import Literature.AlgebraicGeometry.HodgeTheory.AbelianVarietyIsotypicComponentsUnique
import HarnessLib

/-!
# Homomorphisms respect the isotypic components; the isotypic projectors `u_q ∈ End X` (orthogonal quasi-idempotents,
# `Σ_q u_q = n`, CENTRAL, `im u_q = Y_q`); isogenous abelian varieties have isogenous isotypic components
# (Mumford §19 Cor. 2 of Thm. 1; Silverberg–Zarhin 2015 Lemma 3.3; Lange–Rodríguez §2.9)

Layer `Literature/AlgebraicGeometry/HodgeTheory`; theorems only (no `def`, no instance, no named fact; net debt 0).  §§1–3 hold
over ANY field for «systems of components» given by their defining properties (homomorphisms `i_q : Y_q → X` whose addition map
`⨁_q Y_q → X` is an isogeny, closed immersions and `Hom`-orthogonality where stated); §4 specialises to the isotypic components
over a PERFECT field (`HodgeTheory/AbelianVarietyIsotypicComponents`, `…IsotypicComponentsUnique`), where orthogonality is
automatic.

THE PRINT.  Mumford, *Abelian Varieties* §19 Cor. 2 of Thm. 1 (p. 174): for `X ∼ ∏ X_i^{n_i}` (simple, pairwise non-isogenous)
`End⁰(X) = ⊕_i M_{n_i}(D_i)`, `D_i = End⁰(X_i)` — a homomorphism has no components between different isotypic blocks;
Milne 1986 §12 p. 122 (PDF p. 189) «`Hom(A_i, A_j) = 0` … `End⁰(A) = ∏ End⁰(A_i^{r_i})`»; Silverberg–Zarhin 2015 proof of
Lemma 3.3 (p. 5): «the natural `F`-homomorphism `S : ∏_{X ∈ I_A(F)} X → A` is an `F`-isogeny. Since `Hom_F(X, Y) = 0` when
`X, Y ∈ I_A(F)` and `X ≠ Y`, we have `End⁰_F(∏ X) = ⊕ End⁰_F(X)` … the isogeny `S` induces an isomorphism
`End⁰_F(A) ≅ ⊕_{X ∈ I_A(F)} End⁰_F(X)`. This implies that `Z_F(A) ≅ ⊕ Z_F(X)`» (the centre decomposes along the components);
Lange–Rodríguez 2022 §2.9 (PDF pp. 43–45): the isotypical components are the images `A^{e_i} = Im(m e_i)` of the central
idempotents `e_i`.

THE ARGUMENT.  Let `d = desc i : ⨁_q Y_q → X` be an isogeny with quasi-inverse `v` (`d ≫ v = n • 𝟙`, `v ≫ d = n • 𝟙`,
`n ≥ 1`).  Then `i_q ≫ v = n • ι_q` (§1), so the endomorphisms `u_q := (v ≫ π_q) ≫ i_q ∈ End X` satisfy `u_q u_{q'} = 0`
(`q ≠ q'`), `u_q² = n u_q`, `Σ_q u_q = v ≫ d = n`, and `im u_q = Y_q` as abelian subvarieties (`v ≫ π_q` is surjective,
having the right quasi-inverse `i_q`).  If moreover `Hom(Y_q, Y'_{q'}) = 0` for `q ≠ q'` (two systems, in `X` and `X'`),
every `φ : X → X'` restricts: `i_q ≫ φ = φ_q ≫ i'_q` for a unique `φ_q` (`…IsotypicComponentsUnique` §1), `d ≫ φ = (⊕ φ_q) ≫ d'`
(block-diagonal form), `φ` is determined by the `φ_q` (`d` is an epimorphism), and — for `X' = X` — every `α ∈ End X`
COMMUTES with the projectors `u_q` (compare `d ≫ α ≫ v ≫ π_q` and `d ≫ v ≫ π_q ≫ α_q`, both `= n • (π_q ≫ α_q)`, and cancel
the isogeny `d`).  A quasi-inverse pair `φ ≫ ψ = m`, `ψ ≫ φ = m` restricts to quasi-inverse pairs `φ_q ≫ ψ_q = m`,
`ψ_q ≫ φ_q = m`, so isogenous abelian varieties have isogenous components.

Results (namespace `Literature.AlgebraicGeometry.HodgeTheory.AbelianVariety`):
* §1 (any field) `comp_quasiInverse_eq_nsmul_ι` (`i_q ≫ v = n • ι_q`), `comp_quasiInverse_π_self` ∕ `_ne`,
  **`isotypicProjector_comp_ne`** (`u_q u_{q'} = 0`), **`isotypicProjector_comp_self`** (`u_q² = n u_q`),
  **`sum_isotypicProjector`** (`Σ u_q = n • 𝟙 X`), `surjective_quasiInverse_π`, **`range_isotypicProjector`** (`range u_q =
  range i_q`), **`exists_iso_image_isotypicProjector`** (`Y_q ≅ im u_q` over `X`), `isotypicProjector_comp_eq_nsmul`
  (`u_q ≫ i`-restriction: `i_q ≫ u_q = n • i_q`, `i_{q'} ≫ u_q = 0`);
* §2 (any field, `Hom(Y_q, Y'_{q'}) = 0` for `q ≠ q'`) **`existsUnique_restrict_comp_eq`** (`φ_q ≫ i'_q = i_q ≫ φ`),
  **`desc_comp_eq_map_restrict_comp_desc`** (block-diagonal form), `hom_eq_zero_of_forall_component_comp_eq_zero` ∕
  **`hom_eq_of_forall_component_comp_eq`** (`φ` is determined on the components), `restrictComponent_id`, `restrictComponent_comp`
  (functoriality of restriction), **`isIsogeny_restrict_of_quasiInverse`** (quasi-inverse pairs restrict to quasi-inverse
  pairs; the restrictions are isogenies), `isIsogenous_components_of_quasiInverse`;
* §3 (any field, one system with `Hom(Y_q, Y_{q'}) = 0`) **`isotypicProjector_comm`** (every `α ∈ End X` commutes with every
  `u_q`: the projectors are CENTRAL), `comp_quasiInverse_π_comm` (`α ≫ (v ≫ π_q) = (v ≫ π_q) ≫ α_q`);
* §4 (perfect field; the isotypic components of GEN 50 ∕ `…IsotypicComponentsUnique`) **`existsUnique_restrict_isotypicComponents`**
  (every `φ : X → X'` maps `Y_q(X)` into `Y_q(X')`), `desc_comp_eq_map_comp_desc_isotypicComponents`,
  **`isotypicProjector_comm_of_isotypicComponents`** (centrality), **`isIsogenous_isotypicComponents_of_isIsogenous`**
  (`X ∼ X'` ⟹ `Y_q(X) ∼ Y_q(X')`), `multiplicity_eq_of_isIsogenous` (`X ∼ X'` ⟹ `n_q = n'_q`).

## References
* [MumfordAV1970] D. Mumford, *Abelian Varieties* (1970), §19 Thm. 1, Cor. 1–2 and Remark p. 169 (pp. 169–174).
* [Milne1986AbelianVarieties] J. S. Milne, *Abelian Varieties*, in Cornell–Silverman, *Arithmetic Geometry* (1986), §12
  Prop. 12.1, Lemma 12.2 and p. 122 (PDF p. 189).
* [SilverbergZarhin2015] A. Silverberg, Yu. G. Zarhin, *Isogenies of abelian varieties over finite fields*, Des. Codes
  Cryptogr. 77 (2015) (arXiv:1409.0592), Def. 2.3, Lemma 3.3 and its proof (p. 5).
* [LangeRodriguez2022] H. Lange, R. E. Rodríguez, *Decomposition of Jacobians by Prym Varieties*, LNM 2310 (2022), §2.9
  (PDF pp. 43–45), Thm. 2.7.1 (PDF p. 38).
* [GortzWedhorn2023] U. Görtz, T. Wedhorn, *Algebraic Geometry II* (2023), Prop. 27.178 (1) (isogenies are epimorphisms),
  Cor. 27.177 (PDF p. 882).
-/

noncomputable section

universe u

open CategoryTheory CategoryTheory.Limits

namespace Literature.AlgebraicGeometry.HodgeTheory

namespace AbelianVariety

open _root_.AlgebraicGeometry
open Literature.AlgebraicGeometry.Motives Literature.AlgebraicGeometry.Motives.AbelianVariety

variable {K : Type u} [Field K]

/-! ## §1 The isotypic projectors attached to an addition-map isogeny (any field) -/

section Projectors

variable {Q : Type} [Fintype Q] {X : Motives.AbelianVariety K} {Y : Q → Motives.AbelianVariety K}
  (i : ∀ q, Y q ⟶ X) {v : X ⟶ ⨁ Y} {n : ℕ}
◇ ◇ ◇
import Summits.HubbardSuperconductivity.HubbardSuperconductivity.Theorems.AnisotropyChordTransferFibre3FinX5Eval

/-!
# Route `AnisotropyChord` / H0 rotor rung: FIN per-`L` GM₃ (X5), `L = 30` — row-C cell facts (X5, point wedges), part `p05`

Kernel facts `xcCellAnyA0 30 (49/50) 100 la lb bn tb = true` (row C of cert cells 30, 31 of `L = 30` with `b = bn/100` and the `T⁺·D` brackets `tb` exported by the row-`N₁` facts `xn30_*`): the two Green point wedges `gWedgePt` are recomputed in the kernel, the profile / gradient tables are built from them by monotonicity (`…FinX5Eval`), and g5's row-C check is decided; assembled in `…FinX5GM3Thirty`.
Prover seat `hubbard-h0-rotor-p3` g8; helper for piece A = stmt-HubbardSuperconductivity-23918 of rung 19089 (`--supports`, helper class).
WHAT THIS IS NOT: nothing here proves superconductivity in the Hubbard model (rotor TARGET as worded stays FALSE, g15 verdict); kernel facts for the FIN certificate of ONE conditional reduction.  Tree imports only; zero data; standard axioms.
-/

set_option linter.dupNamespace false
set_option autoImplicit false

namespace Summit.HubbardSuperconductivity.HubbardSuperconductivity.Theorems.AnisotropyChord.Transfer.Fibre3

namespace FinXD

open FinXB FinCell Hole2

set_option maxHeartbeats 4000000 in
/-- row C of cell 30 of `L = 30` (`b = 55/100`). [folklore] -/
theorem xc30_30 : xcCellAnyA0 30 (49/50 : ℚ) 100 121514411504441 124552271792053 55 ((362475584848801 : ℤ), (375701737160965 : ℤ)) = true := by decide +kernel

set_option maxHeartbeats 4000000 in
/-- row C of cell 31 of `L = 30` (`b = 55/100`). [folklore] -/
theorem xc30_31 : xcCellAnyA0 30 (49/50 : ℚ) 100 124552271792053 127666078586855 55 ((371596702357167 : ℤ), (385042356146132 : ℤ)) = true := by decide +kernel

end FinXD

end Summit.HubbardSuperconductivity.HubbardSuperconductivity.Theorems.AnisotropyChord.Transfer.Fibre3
◇ ◇ ◇
Everything above from the line containing "# Homomorphisms respect" down to the line containing "Lemma 3.3 (p." should be copied exactly, both end lines included, and nothing else.

Result of this task:
# Homomorphisms respect the isotypic components; the isotypic projectors `u_q ∈ End X` (orthogonal quasi-idempotents,
# `Σ_q u_q = n`, CENTRAL, `im u_q = Y_q`); isogenous abelian varieties have isogenous isotypic components
# (Mumford §19 Cor. 2 of Thm. 1; Silverberg–Zarhin 2015 Lemma 3.3; Lange–Rodríguez §2.9)

Layer `Literature/AlgebraicGeometry/HodgeTheory`; theorems only (no `def`, no instance, no named fact; net debt 0).  §§1–3 hold
over ANY field for «systems of components» given by their defining properties (homomorphisms `i_q : Y_q → X` whose addition map
`⨁_q Y_q → X` is an isogeny, closed immersions and `Hom`-orthogonality where stated); §4 specialises to the isotypic components
over a PERFECT field (`HodgeTheory/AbelianVarietyIsotypicComponents`, `…IsotypicComponentsUnique`), where orthogonality is
automatic.

THE PRINT.  Mumford, *Abelian Varieties* §19 Cor. 2 of Thm. 1 (p. 174): for `X ∼ ∏ X_i^{n_i}` (simple, pairwise non-isogenous)
`End⁰(X) = ⊕_i M_{n_i}(D_i)`, `D_i = End⁰(X_i)` — a homomorphism has no components between different isotypic blocks;
Milne 1986 §12 p. 122 (PDF p. 189) «`Hom(A_i, A_j) = 0` … `End⁰(A) = ∏ End⁰(A_i^{r_i})`»; Silverberg–Zarhin 2015 proof of
Lemma 3.3 (p. 5): «the natural `F`-homomorphism `S : ∏_{X ∈ I_A(F)} X → A` is an `F`-isogeny. Since `Hom_F(X, Y) = 0` when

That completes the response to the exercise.